Ayrıca Tayyip Bey taifesinin defalarca Kürtlere destek olan tarikattan seçim bağışı alan ve Ermeni soykırımına destek veren Hillary Clinton’a yanaşması da bir başka yürekler acısı durum. Yani sık sık yurt dışına çıkarak, ancak bir dış politika bu kadar başarısız bir hale getirilebilir. Gerçi iktidara geldikleri günden bu yana bir tane bile başarılı dış politika konusu üzerinden geçemedi ama olsun, biz saçımızın bir telini bile göstermeyen Hristiyan rahibe kıyafetleri için kıran kırana mücadele ederiz.
Amerika siyaseti bizi ilgilendirmez demeyin. O kadar çok ilgilendirir ki, ABD’nin eli bizim politikacıların arka cebinde ve oradan da ara sıra sıkarak veya çimdikleyerek, onları gayet güzel yönetiyor. Dünyadaki global ısınma, iklimlerin değişmesi de bizi hiç mi hiç ilgilendirmiyor. Kar kış kıyamet Allah’tan geliyor. Ne yapalım. Dünya ısınıyormuş, zaten çoğumuz cehenneme gideceğimiz için galiba yüce Rabbimiz vücutlarımızı alıştırıyor.

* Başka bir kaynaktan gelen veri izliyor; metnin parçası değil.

/-- **Coordinates for `M^rlf`, weak form.** For a weakly perf-factorial `M` whose `M^pf_𝔮` are monoprime
there is an injective homomorphism `cR : M^rlf → ∏_𝔮 ℝ_{≥0}` such that: `cR` is an order embedding for
`∣` with downward closed image; `M^pf → M^rlf` composed with `cR` is an order embedding for `∣` on
`M^pf` ((d_ord)); every `x ∈ M^rlf` has a support gauge `b ∈ M^pf`; and every `x ≤ b` (`b ∈ M^pf`) is
approximable as `a ≤ x ≤ a · b^{1/n}` by `a ∈ M^pf`, for every `n ≥ 1` ((d_res): relative
simple-function approximants).  The printed "for every `a ∈ P^rlf` there exists `a' ∈ P^pf` such that
`a' ≥ a`" (p. 75) is NOT asserted — it fails for the weak notion. [cite: MochizukiEtTh2009, Lem 3.5 p.75] -/
theorem exists_coordinates (hP : IsPerfFactorialWeak M)
    (hb : ∀ 𝔮 : Primes (Perfection M), IsMonoprime (PfAt M 𝔮)) :
    ∃ cR : hP.Rlf →* (Primes (Perfection M) → Multiplicative ℝ≥0),
      Injective cR ∧
      (∀ x y : hP.Rlf, x ∣ y ↔ cR x ≤ cR y) ∧
      (∀ (s : Primes (Perfection M) → Multiplicative ℝ≥0) (y : hP.Rlf), s ≤ cR y → s ∈ Set.range cR) ∧
      (∀ a b : Perfection M, a ∣ b ↔ cR (hP.toRealification a) ≤ cR (hP.toRealification b)) ∧
      (∀ x : hP.Rlf, ∃ b : Perfection M,
        ∀ 𝔮, cR x 𝔮 ≠ 1 → cR (hP.toRealification b) 𝔮 ≠ 1) ∧
      (∀ (x : hP.Rlf) (b : Perfection M), x ∣ hP.toRealification b → ∀ n : ℕ+,
        ∃ a : Perfection M, cR (hP.toRealification a) ≤ cR x ∧
          cR x ≤ cR (hP.toRealification (a * isPerfect_perfection.root n b))) := by
  classical
  let f : ∀ 𝔮 : Primes (Perfection M), RlfAt M 𝔮 ≃* Multiplicative ℝ≥0 :=
    fun 𝔮 => Classical.choice (nonempty_coord (hb 𝔮))
  let Fe : RlfFactor M ≃* (Primes (Perfection M) → Multiplicative ℝ≥0) := MulEquiv.piCongrRight f
  let cR : hP.Rlf →* (Primes (Perfection M) → Multiplicative ℝ≥0) :=
    Fe.toMonoidHom.comp hP.realification.subtype
  have hc : ∀ (x : hP.Rlf) (𝔮 : Primes (Perfection M)), cR x 𝔮 = f 𝔮 (x.1 𝔮) := fun _ _ => rfl
  have hcA : ∀ (a : Perfection M) (𝔮 : Primes (Perfection M)),
      cR (hP.toRealification a) 𝔮 = f 𝔮 (factorMap M a 𝔮) := fun _ _ => rfl
  have hsharp : ∀ 𝔮 : Primes (Perfection M), IsSharp (RlfAt M 𝔮) := fun 𝔮 => isSharp_realification _
  -- (2) order reflection on `M^pf` via (d_ord)
  have hordA : ∀ a b : Perfection M, a ∣ b ↔ cR (hP.toRealification a) ≤ cR (hP.toRealification b) := by
    intro a b
    refine ⟨fun h => (pi_mnnreal_dvd_iff_le _ _).mp (map_dvd _ (map_dvd _ h)), fun h => ?_⟩
    obtain ⟨xa, hxa⟩ := hP.factorMap_mem_range a
    obtain ⟨xb, hxb⟩ := hP.factorMap_mem_range b
    have hd : ∀ 𝔮 : Primes (Perfection M), xa 𝔮 ∣ xb 𝔮 := by
      intro 𝔮
      apply dvd_of_coord_le (f 𝔮) (hb 𝔮)
      have h𝔮 := h 𝔮
      rw [hcA, hcA, ← hxa, ← hxb, pfFactorToRlfFactor_apply, pfFactorToRlfFactor_apply] at h𝔮
      exact h𝔮
    choose d hd using hd
    apply hP.dvd_of_factorMap_mul_eq (x := d)
    rw [← hxa, ← hxb, ← map_mul]
    congr 1
    funext 𝔮
    rw [Pi.mul_apply]
    exact (hd 𝔮).symm
  refine ⟨cR, ?_, fun x y => ⟨fun h => ?_, fun h => ?_⟩, fun s y hs => ?_, hordA, fun x => ?_,
    fun x b hxb n => ?_⟩
  · -- injective
    exact Fe.injective.comp Subtype.val_injective
  · -- `x ∣ y ⇒ cR x ≤ cR y`
    exact (pi_mnnreal_dvd_iff_le _ _).mp (map_dvd cR h)
  · -- `cR x ≤ cR y ⇒ x ∣ y`: the coordinatewise quotient has admissible support
    obtain ⟨by_, hby⟩ := y.2
    have ht : ∀ 𝔮 : Primes (Perfection M), ∃ t : RlfAt M 𝔮, y.1 𝔮 = x.1 𝔮 * t := by
      intro 𝔮
      obtain ⟨t, ht⟩ := le_iff_exists_mul.mp (h 𝔮)
      refine ⟨(f 𝔮).symm t, (f 𝔮).injective ?_⟩
      rw [map_mul, MulEquiv.apply_symm_apply, ← hc, ← hc]
      exact ht
    choose t ht using ht
    have htmem : (fun 𝔮 => t 𝔮) ∈ hP.realification := by
      refine ⟨by_, fun 𝔮 h𝔮 => hby fun hy => h𝔮 ?_⟩
      have hy' := ht 𝔮
      rw [hy] at hy'
      exact (hsharp 𝔮).1 _ (IsUnit.of_mul_eq_one _ (by rw [mul_comm]; exact hy'.symm))
    refine ⟨⟨fun 𝔮 => t 𝔮, htmem⟩, Subtype.ext (funext fun 𝔮 => ?_)⟩
    exact ht 𝔮
  · -- downward closed
    obtain ⟨by_, hby⟩ := y.2
    let s' : RlfFactor M := fun 𝔮 => (f 𝔮).symm (s 𝔮)
    have hs'mem : s' ∈ hP.realification := by
      refine ⟨by_, fun 𝔮 h𝔮 => hby fun hy => h𝔮 ?_⟩
      have hs𝔮 : s 𝔮 ≤ 1 := by
        have := hs 𝔮
        rwa [hc, hy, map_one] at this
      show (f 𝔮).symm (s 𝔮) = 1
      rw [le_antisymm hs𝔮 one_le, map_one]
    refine ⟨⟨s', hs'mem⟩, funext fun 𝔮 => ?_⟩
    rw [hc]
    exact (f 𝔮).apply_symm_apply (s 𝔮)
  · -- support gauge
    obtain ⟨b, hbx⟩ := x.2
    refine ⟨b, fun 𝔮 h𝔮 hb𝔮 => h𝔮 ?_⟩
    rw [hcA, EmbeddingLike.map_eq_one_iff] at hb𝔮
    rw [hc, EmbeddingLike.map_eq_one_iff]
    by_contra hx
    exact hbx hx hb𝔮
  · -- relative approximation `a ≤ x ≤ a · b^{1/n}` below an upper bound `b ∈ M^pf`, via (d_res)
    -- additive coordinates
    set X : Primes (Perfection M) → ℝ≥0 := fun 𝔮 => Multiplicative.toAdd (cR x 𝔮)
    set B : Primes (Perfection M) → ℝ≥0 :=
      fun 𝔮 => Multiplicative.toAdd (cR (hP.toRealification b) 𝔮)
    have hXB : ∀ 𝔮, X 𝔮 ≤ B 𝔮 := fun 𝔮 => (pi_mnnreal_dvd_iff_le _ _).mp (map_dvd cR hxb) 𝔮
    -- the number of steps at `𝔮` and the nested sets `S_v`
    let k : Primes (Perfection M) → ℕ := fun 𝔮 => min (n : ℕ) ⌊(n : ℝ≥0) * X 𝔮 / B 𝔮⌋₊
    have hkn : ∀ 𝔮, k 𝔮 ≤ n := fun 𝔮 => min_le_left _ _
    let S : ℕ → Set (Primes (Perfection M)) := fun v => {𝔮 | v < k 𝔮}
    -- the restrictions `b|_{S_v} ∈ M^pf` ((d_res)) and their `n`-th roots
    choose c hcv using fun v : ℕ => hP.exists_factorMap_eq_restrict b (S v)
    let r : ℕ → Perfection M := fun v => isPerfect_perfection.root n (c v)
    have hr : ∀ v, r v ^ (n : ℕ) = c v := fun v => IsPerfect.root_pow _ n _
    -- coordinates of `c v`, `r v`, `b^{1/n}`
    have hcC : ∀ v 𝔮, Multiplicative.toAdd (cR (hP.toRealification (c v)) 𝔮) =
        if 𝔮 ∈ S v then B 𝔮 else 0 := by
      intro v 𝔮
      have hv := congr_fun (hcv v) 𝔮
      rw [hcA, hv]
      by_cases h𝔮 : 𝔮 ∈ S v
      · rw [if_pos h𝔮, if_pos h𝔮]
        rfl
      · rw [if_neg h𝔮, if_neg h𝔮, map_one, toAdd_one]
    have hroot : ∀ (y z : Perfection M), y ^ (n : ℕ) = z → ∀ 𝔮,
        Multiplicative.toAdd (cR (hP.toRealification y) 𝔮) =
          Multiplicative.toAdd (cR (hP.toRealification z) 𝔮) / n := by
      intro y z hyz 𝔮
      have hn : (n : ℝ≥0) ≠ 0 := by exact_mod_cast n.pos.ne'
      rw [eq_div_iff hn, ← hyz, map_pow, map_pow, Pi.pow_apply, toAdd_pow, nsmul_eq_mul, mul_comm]
    have hcR : ∀ v 𝔮, Multiplicative.toAdd (cR (hP.toRealification (r v)) 𝔮) =
        if v < k 𝔮 then B 𝔮 / n else 0 := by
      intro v 𝔮
      rw [hroot (r v) (c v) (hr v), hcC]
      by_cases h𝔮 : v < k 𝔮
      · rw [if_pos (show 𝔮 ∈ S v from h𝔮), if_pos h𝔮]
      · rw [if_neg (show 𝔮 ∉ S v from h𝔮), if_neg h𝔮, zero_div]
    -- the approximant
    let a : Perfection M := ∏ v ∈ Finset.range n, r v
    have haA : ∀ 𝔮, Multiplicative.toAdd (cR (hP.toRealification a) 𝔮) = (k 𝔮 : ℝ≥0) * (B 𝔮 / n) := by
      intro 𝔮
      rw [map_prod, map_prod, Finset.prod_apply, toAdd_prod]
      simp_rw [hcR]
      exact sum_ite_lt (hkn 𝔮)
    have hbn : ∀ 𝔮, Multiplicative.toAdd (cR (hP.toRealification (isPerfect_perfection.root n b)) 𝔮) =
        B 𝔮 / n := fun 𝔮 => by rw [hroot _ b (IsPerfect.root_pow _ n b)]
    refine ⟨a, fun 𝔮 => ?_, fun 𝔮 => ?_⟩
    · show Multiplicative.toAdd (cR (hP.toRealification a) 𝔮) ≤ X 𝔮
      rw [haA]
      exact (floor_rel_step (hXB 𝔮) n).1
    · show X 𝔮 ≤ Multiplicative.toAdd (cR (hP.toRealification (a * isPerfect_perfection.root n b)) 𝔮)
      rw [map_mul, map_mul, Pi.mul_apply, toAdd_mul, haA, hbn]
      exact (floor_rel_step (hXB 𝔮) n).2

/-- `M^rlf` (weak) is sharp and its order `∣` is antisymmetric (it embeds in `∏ ℝ_{≥0}`).
[cite: MochizukiEtTh2009, Lem 3.5 p.75] -/
theorem dvd_antisymm (hP : IsPerfFactorialWeak M) (hb : ∀ 𝔮 : Primes (Perfection M), IsMonoprime (PfAt M 𝔮))
    {x y : hP.Rlf} (h₁ : x ∣ y) (h₂ : y ∣ x) : x = y := by
  obtain ⟨cR, hinj, hord, -⟩ := exists_coordinates hP hb
  exact hinj (le_antisymm ((hord x y).mp h₁) ((hord y x).mp h₂))

/-! ### Coordinate-free corollaries used by the extension theorem -/

/-- **Order embedding `M^pf ↪ M^rlf`** (weak form, via (d_ord)). For `a, b ∈ M^pf`: `a ≤ b` in `M^rlf`
iff `a ≤ b` in `M^pf`. [cite: MochizukiEtTh2009, Lem 3.5 p.76] -/
theorem toRealification_dvd_iff (hP : IsPerfFactorialWeak M)
    (hb : ∀ 𝔮 : Primes (Perfection M), IsMonoprime (PfAt M 𝔮)) (a b : Perfection M) :
    hP.toRealification a ∣ hP.toRealification b ↔ a ∣ b := by
  obtain ⟨cR, -, hord, -, hordA, -⟩ := exists_coordinates hP hb
  rw [hord, hordA]

/-- In `∏ ℝ_{≥0}` a product is trivial at a coordinate only if each factor is. [cite: MochizukiFrdI2008, §0 p.10] -/
private theorem mnnreal_eq_one_of_mul_eq_one {a b : Multiplicative ℝ≥0} (h : a * b = 1) : b = 1 :=
  le_antisymm ((le_mul_self (b := a)).trans h.le) one_le

/-- **Gauges and roots, weak form.** Under COFINALITY of `M^pf` in `M^rlf` (`hcof`, the printed "for
every `a ∈ P^rlf`, there exists an `a' ∈ P^pf` such that `a' ≥ a`", p. 75 — an hypothesis here), every
`x ∈ M^rlf` admits a gauge `b ∈ M^pf` with `x ≤ b` such that for every `n ≥ 1` there is `a ∈ M^pf` with
`a ≤ x ≤ a · b^{1/n}`. [cite: MochizukiEtTh2009, Lem 3.5 p.75] -/
theorem exists_gauge (hP : IsPerfFactorialWeak M)
    (hb : ∀ 𝔮 : Primes (Perfection M), IsMonoprime (PfAt M 𝔮))
    (hcof : ∀ x : hP.Rlf, ∃ b : Perfection M, x ∣ hP.toRealification b) (x : hP.Rlf) :
    ∃ b : Perfection M, x ∣ hP.toRealification b ∧
      ∀ n : ℕ+, ∃ a : Perfection M, hP.toRealification a ∣ x ∧
        x ∣ hP.toRealification (a * isPerfect_perfection.root n b) := by
  obtain ⟨cR, -, hord, -, -, -, happrox⟩ := exists_coordinates hP hb
  obtain ⟨b, hxb⟩ := hcof x
  refine ⟨b, hxb, fun n => ?_⟩
  obtain ⟨a, ha1, ha2⟩ := happrox x b hxb n
  exact ⟨a, (hord _ _).mpr ha1, (hord _ _).mpr ha2⟩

Amerikan Büyükelçisi PKK sorununa da el atmış. Bense ne zaman hadi şimdi zamanı diye dürtmelerini bekliyordum zaten. Hatırlarsanız Başbakan Erdoğan, Washington’da 5 Kasım 2007 tarihinde ABD Başkanı Bush ile yalnız kalıp, gerekli talimatları almıştı ve adı da ABD ile istihbarat paylaşımı olmuştu. Oysa o konu için verilen taviz, daha önce de yazdığımız gibi PKK’ya siyaset affı getirilmesiydi. Erdoğan’ın ağzı pek sıkı olmadığı için de İspanya’da konuyu ağzından kaçırdı ve ardından da gündemi türban ile kararttı gitti.

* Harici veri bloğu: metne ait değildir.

import Mathlib
import Summits.Ventures.PercRepro2.HCov
import Summits.Ventures.PercRepro2.HCovSwap
import Summits.Ventures.PercRepro2.A3FibreA
import Summits.Ventures.PercRepro2.A3RootEdge
import Summits.Ventures.PercRepro2.A3RootEdgeMain

/-!
# The root-edge closure of (HCOV), part III: both roots, any set of root edges, and the
`_all`-level equivalence `HCov_all ↔ HCovNoRootEdge_all`
(blind cell PercRepro2, p5 g13; `proofs/P5-ROOTEDGE.md` §2 COROLLARY, S4 §2.4 (n) addendum (vii))

* `HCov_of_update_zero_right`: the mirror of `HCov_of_update_zero` at an edge `e = {a₂, a₃}`
  (the root swap `HCov_swap`);
* `IsRootEdge ends a₁ a₂ a₃ e`: `e` joins `a₃` to `a₁` or to `a₂`; `HCov_of_update_zero_of_isRootEdge`;
* **`HCov_of_zeroOn`**: for a finset `T` of root edges at `a₃`, `HCov (zeroOn p T) → HCov p` — the
  instance with every edge of `T` deleted implies the instance itself (induction on `T` through
  `zeroOn_insert`);
* `NoRootEdge p ends a₁ a₂ a₃`: every root edge at `a₃` has weight `0` (is absent);
  **`HCov_of_noRootEdge_class`**: if (HCOV) holds on the class `NoRootEdge` (same graph, same marks),
  it holds at `p` (delete every root edge at `a₃`);
* **`HCovNoRootEdge_all R`** (the binders of `HCov_all` plus `NoRootEdge`) and
  **`HCov_all_iff_noRootEdge_all : HCov_all R ↔ HCovNoRootEdge_all R`** — the crux `HCov_all` is
  EQUIVALENT to (HCOV) on the graphs in which `a₃` has no edge to a root.
-/

namespace Summit.Ventures.PercRepro2

open UnionCluster

namespace CovForm

namespace RootEdge

open A3Fibre

section Both

variable {V : Type*} {E : Type*} [Fintype V] [DecidableEq V] [Fintype E] [DecidableEq E]
  {R : Type*} [Field R] [LinearOrder R] [IsStrictOrderedRing R]

/-- The root-edge closure at an edge `e = {a₂, a₃}` (the root swap of `HCov_of_update_zero`). -/
theorem HCov_of_update_zero_right (p : E → R) (hp : IsProbVec p) (ends : E → Sym2 V)
    (o a₁ a₂ a₃ b : V) (e : E) (hends : ends e = s(a₂, a₃))
    (h₀ : HCov (Function.update p e 0) ends o a₁ a₂ a₃ b) : HCov p ends o a₁ a₂ a₃ b :=
  (HCov_swap p ends o a₁ a₂ a₃ b).1
    (HCov_of_update_zero p hp ends o a₂ a₁ a₃ b e hends
      ((HCov_swap (Function.update p e 0) ends o a₁ a₂ a₃ b).2 h₀))

/-- `e` is a ROOT EDGE AT `a₃`: it joins `a₃` to `a₁` or to `a₂` (either orientation). -/
def IsRootEdge (ends : E → Sym2 V) (a₁ a₂ a₃ : V) (e : E) : Prop :=
  ends e = s(a₁, a₃) ∨ ends e = s(a₃, a₁) ∨ ends e = s(a₂, a₃) ∨ ends e = s(a₃, a₂)

/-- The root-edge closure at any root edge at `a₃`. -/
theorem HCov_of_update_zero_of_isRootEdge (p : E → R) (hp : IsProbVec p) (ends : E → Sym2 V)
    (o a₁ a₂ a₃ b : V) (e : E) (he : IsRootEdge ends a₁ a₂ a₃ e)
    (h₀ : HCov (Function.update p e 0) ends o a₁ a₂ a₃ b) : HCov p ends o a₁ a₂ a₃ b := by
  rcases he with h | h | h | h
  · exact HCov_of_update_zero p hp ends o a₁ a₂ a₃ b e h h₀
  · exact HCov_of_update_zero p hp ends o a₁ a₂ a₃ b e (by rw [h, Sym2.eq_swap]) h₀
  · exact HCov_of_update_zero_right p hp ends o a₁ a₂ a₃ b e h h₀
  · exact HCov_of_update_zero_right p hp ends o a₁ a₂ a₃ b e (by rw [h, Sym2.eq_swap]) h₀

/-- **Deleting any set of root edges at `a₃`**: `HCov (zeroOn p T) → HCov p` for every finset `T` of
root edges at `a₃` (induction on `T`; `zeroOn_insert`). -/
theorem HCov_of_zeroOn (p : E → R) (hp : IsProbVec p) (ends : E → Sym2 V) (o a₁ a₂ a₃ b : V)
    (T : Finset E) (hT : ∀ e ∈ T, IsRootEdge ends a₁ a₂ a₃ e)
    (h₀ : HCov (zeroOn p T) ends o a₁ a₂ a₃ b) : HCov p ends o a₁ a₂ a₃ b := by
  induction T using Finset.induction_on with
  | empty => simpa only [zeroOn_empty] using h₀
  | insert e T _ ih =>
    refine ih (fun e' he' => hT e' (Finset.mem_insert_of_mem he')) ?_
    rw [zeroOn_insert] at h₀
    exact HCov_of_update_zero_of_isRootEdge (zeroOn p T) (isProbVec_zeroOn hp T) ends o a₁ a₂ a₃ b
      e (hT e (Finset.mem_insert_self e T)) h₀

/-- `a₃` HAS NO ROOT EDGE: every root edge at `a₃` has weight `0` (is absent). -/
def NoRootEdge (p : E → R) (ends : E → Sym2 V) (a₁ a₂ a₃ : V) : Prop :=
  ∀ e, IsRootEdge ends a₁ a₂ a₃ e → p e = 0

omit [Fintype V] [DecidableEq V] [LinearOrder R] [IsStrictOrderedRing R] in
/-- The instance with every root edge at `a₃` deleted has no root edge. -/
lemma noRootEdge_zeroOn_filter (p : E → R) (ends : E → Sym2 V) (a₁ a₂ a₃ : V)
    [DecidablePred (IsRootEdge ends a₁ a₂ a₃)] :
    NoRootEdge (zeroOn p (Finset.univ.filter (IsRootEdge ends a₁ a₂ a₃))) ends a₁ a₂ a₃ := by
  intro e he
  simp only [zeroOn, Finset.mem_filter, Finset.mem_univ, true_and, he, if_true]

/-- **(HCOV) from the class `NoRootEdge`**: if (HCOV) holds for every admissible weight vector on the
same graph and marks in which `a₃` has no root edge, it holds at `p`. -/
theorem HCov_of_noRootEdge_class (p : E → R) (hp : IsProbVec p) (ends : E → Sym2 V)
    (o a₁ a₂ a₃ b : V)
    (h : ∀ p' : E → R, IsProbVec p' → NoRootEdge p' ends a₁ a₂ a₃ → HCov p' ends o a₁ a₂ a₃ b) :
    HCov p ends o a₁ a₂ a₃ b := by
  classical
  refine HCov_of_zeroOn p hp ends o a₁ a₂ a₃ b (Finset.univ.filter (IsRootEdge ends a₁ a₂ a₃))
    (fun e he => (Finset.mem_filter.1 he).2) ?_
  exact h _ (isProbVec_zeroOn hp _) (noRootEdge_zeroOn_filter p ends a₁ a₂ a₃)

end Both

section Closure

variable (R : Type*) [Field R] [LinearOrder R] [IsStrictOrderedRing R]

/-- **(HCOV) on every finite graph in which `a₃` has no root edge** (the binders of `HCov_all` plus
`NoRootEdge`). -/
def HCovNoRootEdge_all : Prop :=
  ∀ (V E : Type) [Fintype V] [DecidableEq V] [Fintype E] [DecidableEq E]
    (ends : E → Sym2 V) (p : E → R), IsProbVec p →
    ∀ o a₁ a₂ a₃ b : V, a₁ ≠ a₂ → a₁ ≠ a₃ → a₂ ≠ a₃ → o ≠ a₁ → o ≠ a₂ → o ≠ a₃ → o ≠ b →
      b ≠ a₁ → b ≠ a₂ → b ≠ a₃ → NoRootEdge p ends a₁ a₂ a₃ → HCov p ends o a₁ a₂ a₃ b

/-- **The crux is equivalent to its restriction to graphs in which `a₃` has no root edge**:
`HCov_all R ↔ HCovNoRootEdge_all R`. -/
theorem HCov_all_iff_noRootEdge_all : HCov_all R ↔ HCovNoRootEdge_all R := by
  constructor
  · intro h V E _ _ _ _ ends p hp o a₁ a₂ a₃ b h1 h2 h3 h4 h5 h6 h7 h8 h9 h10 _
    exact h V E ends p hp o a₁ a₂ a₃ b h1 h2 h3 h4 h5 h6 h7 h8 h9 h10
  · intro h V E _ _ _ _ ends p hp o a₁ a₂ a₃ b h1 h2 h3 h4 h5 h6 h7 h8 h9 h10
    exact HCov_of_noRootEdge_class p hp ends o a₁ a₂ a₃ b fun p' hp' hn =>
      h V E ends p' hp' o a₁ a₂ a₃ b h1 h2 h3 h4 h5 h6 h7 h8 h9 h10 hn

end Closure

end RootEdge

end CovForm

end Summit.Ventures.PercRepro2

Tabii bizim araştırmacı, soruşturmacı, patroncu ünlü boyalı basınımız, konuyu, kendi çıkarları doğrultusunda ele aldı. Özgürlük özgürlük diye, Avrupa ülkelerinin çığırtkanlığını yapanlar da şimdilerde şaşkın. Almanya’da yaşanan Türk düşmanlığı ve Türklerin evlerine yönelik kundakçılık vakaları, öteki yanda türban vakasının ardında ortaya çıkacak gelişmeler. Herhalde evdeki eşlerinin zoruyla kafalarına biraz dank etti. Şimdilerde çaktırmadan konu aleyhine bir şeyler sokuşturuyorlar.
Demek ki neymiş, bizimkilerin gürültülü gündemleri türban, sessiz ve daha tehlikeli gündemleri ise PKK’ya siyasi af. MHP de yakında yeni bir önerge ile AKP’nin bu işten kazançlı çıkmasını önlemek amacıyla önceliği ele geçirebilir. Türk kamuoyu da kendi geleceğine gamsız, kendilerine her atılan iple oynayıp duruyor. Bu arada ne olur ne olmaz diye AKP’nin liderleri sürekli kendilerini yurt dışına atıp ,güvence altına alıyorlar. Parti içinde birileri galiba onlarla, geliyorlar ha diye dalga geçiyor.
Bekleyin, bekleyin bakın başımıza daha neler neler gelecek. Ergenekonlar, türbanlar yakında olacakların yanında, çocuklara uykudan önce masallar gibi olacak.